Fixing this issue will involve refining the notion of a "leap" to mean "control flow that escapes the current statement and jumps somewhere other than immediately after the statement" rather than just "control flow that might terminate the current statement." The code in lib/meta.js that implements meta.containsLeap is overly conservative, and I've barely touched it since the initial release, so I'm really happy to have a chance to improve it.

Specifically, break and continue statements usually do not escape their enclosing loops, and even when they do there may not be any need to explode the loop. For example, these nested while loops can be emitted intact, even though the break escapes the inner loop:

outer:
while (true) {
  while (true) {
    break outer;
  }
}

The mere presence of the break statement currently causes the loops to be exploded, which produces correct but obviously suboptimal code.

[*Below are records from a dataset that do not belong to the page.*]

import Mathlib.Analysis.SpecialFunctions.SmoothTransition
import Mathlib.Analysis.SpecialFunctions.Pow.Integral
import Mathlib.Analysis.Calculus.BumpFunction.InnerProduct
import Mathlib.Analysis.Calculus.Deriv.Slope
import Literature.Analysis.FluidPDE.PineauVicolOneSlice
import Literature.Analysis.FluidPDE.ClassicalSuitableRegionEnergy
import HarnessLib

/-!
# Pineau–Vicol 2026, Theorem 1.9 — the printed proof: finite dissipation near the top

Analysis/FluidPDE proof file, third sibling of `PineauVicolOneSlice.lean` (the named fact
`Literature.Analysis.FluidPDE.pineauVicol2026_oneSlice_regularity`, B. Pineau, V. Vicol,
arXiv:2607.09619 (2026), Thm. 1.9). In the proof of Proposition 9.5 (p. 33) the paper records
"By (1.15) and Lemma 9.2 we have `u ∈ L^∞_t L²_x(Q_{3/4})` and `∇u ∈ L²_{x,t}(Q_{3/4})`", the
second class through the pointwise Type I bounds for `∇u` of Lemma 9.2 (quantitative interior
regularity). This file obtains the class **`∇u ∈ L²(Q_{1/2})`** directly from the local energy
inequality — bypassing Lemma 9.2 — for the solutions of Theorem 1.9: a classical solution
`(u, p)` of Navier–Stokes (`ν = 1`, `f = 0`) on `[−1, 0) × B₁` with the Type I bound (1.15)
and the pressure bound (1.16) on the annulus `A = {½ < |x| < ¾}` has
`∫∫_{Q_{1/2}} |∇u|² < ∞`, `Q_{1/2} = (−¼, 0) × B_{1/2}`
(`lintegral_parabolicCylinder_half_fderiv_lt_top`).

## Proof

`(u, p)` is a suitable weak solution on the open cylinder `O = (−1,0) × B₁`
(`IsClassicalNSSolutionOnRegion.isSuitableWeakSolutionOn`, `ClassicalSuitableRegionEnergy`);
its local energy inequality (CKN 1982, (2.5)) is tested with `φ_k(t, x) = χ_k(t) φ₁(x)`,
where `φ₁` is a smooth bump `= 1` on `B̄_{9/16}` supported in `B_{11/16}` (so that `∇φ₁`, `Δφ₁`
live in the annulus `A`) and `χ_k(t) = ψ↑(t) ψ↓(kt)`, `ψ↑` a smooth step from `0` (`t ≤ −½`) to
`1` (`t ≥ −¼`), `ψ↓(s)` a smooth step from `1` (`s ≤ −2`) to `0` (`s ≥ −1`)
(Mathlib `Real.smoothTransition`). Since `ψ↓` is nonincreasing, `∂ₜφ_k ≤ φ₁ ψ↑' ≤ 4D`
uniformly in `k` (`D` a bound for `smoothTransition'`) — the energy leaving through the top has
the good sign — so the right-hand side
`∫∫ (|u|²(∂ₜφ_k + Δφ_k) + (|u|² + 2p) u·∇φ_k)` is bounded, uniformly in `k`, by the integrals
of the Type I majorant `C_u²|x|⁻²` over `B_{11/16}` (integrable in `ℝ³`) and of the bounded
quantities `|u| ≤ 2C_u`, `|p| ≤ C_p` over the annulus. Hence `∫∫_{(−¼,−2/k) × B_{1/2}} |G|²`
is bounded uniformly in `k` for the weak gradient `G` of the local energy inequality, and by
monotone convergence and the a.e. uniqueness of weak spatial gradients
(`HasWeakSpatialGradientOn.ae_eq`, `G = Dₓu` a.e.) the claim follows.

## References

* B. Pineau, V. Vicol, arXiv:2607.09619 (2026), proof of Prop. 9.5 (p. 33), (1.15)–(1.16)
  (p. 8). [PineauVicol2026]
* L. Caffarelli, R. Kohn, L. Nirenberg, Comm. Pure Appl. Math. 35 (1982), §2, (2.5).
  [CaffarelliKohnNirenberg1982]
-/

noncomputable section

open Set Metric Function Filter MeasureTheory TopologicalSpace
open _root_.Topology
open scoped ENNReal NNReal RealInnerProductSpace InnerProductSpace ContDiff Laplacian

namespace Literature.Analysis.FluidPDE

/-! ### One-dimensional smooth steps -/

section Steps

/-- The derivative of Mathlib's smooth transition function is bounded (it is continuous, and
vanishes off `[0, 1]` where the function is locally constant). [folklore] -/
theorem pvDiss_exists_abs_deriv_smoothTransition_le :
    ∃ D : ℝ, 0 ≤ D ∧ ∀ x, |deriv Real.smoothTransition x| ≤ D := by
  have hc : Continuous (deriv Real.smoothTransition) :=
    (Real.smoothTransition.contDiff (n := 1)).continuous_deriv le_rfl
  obtain ⟨D, hD⟩ := isCompact_Icc.exists_bound_of_continuousOn (s := Icc (-1 : ℝ) 2) hc.continuousOn
  refine ⟨max D 0, le_max_right _ _, fun x => ?_⟩
  by_cases hx : x ∈ Icc (-1 : ℝ) 2
  · exact (hD x hx).trans (le_max_left _ _)
  · have h0 : deriv Real.smoothTransition x = 0 := by
      rw [mem_Icc, not_and_or, not_le, not_le] at hx
      rcases hx with hx | hx
      · have hev : Real.smoothTransition =ᶠ[𝓝 x] fun _ => (0 : ℝ) := by
          filter_upwards [Iio_mem_nhds (show x < 0 by linarith)] with y hy
          exact Real.smoothTransition.zero_of_nonpos (le_of_lt hy)
        rw [hev.deriv_eq, deriv_const]
      · have hev : Real.smoothTransition =ᶠ[𝓝 x] fun _ => (1 : ℝ) := by
          filter_upwards [Ioi_mem_nhds (show 1 < x by linarith)] with y hy
          exact Real.smoothTransition.one_of_one_le (le_of_lt hy)
        rw [hev.deriv_eq, deriv_const]
    rw [h0, abs_zero]
    exact le_max_right _ _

Now, if the outer loop contains a return or a yield, then it will have to be exploded (chopped up), which means it will no longer encapsulate the break outer, which means the inner loop will have to be regarded has containing a "leap," and the break outer will have to be translated to something like return context.abrupt("break", ...). That's the kind of reasoning that meta.containsLeap needs to start doing, in order to resolve this issue.

The return and yield keywords will always result in context.abrupt calls and exploded control flow, but break, continue, and throw statements that are statically contained by a try-catch are all worth reconsidering, since in many cases we may be able to emit them without any modifications.

benjamn avatar Feb 27 '15 17:02 benjamn

Thank you for reporting this issue and appreciate your patience. We've notified the core team for an update on this issue. We're looking for a response within the next 30 days or the issue may be closed.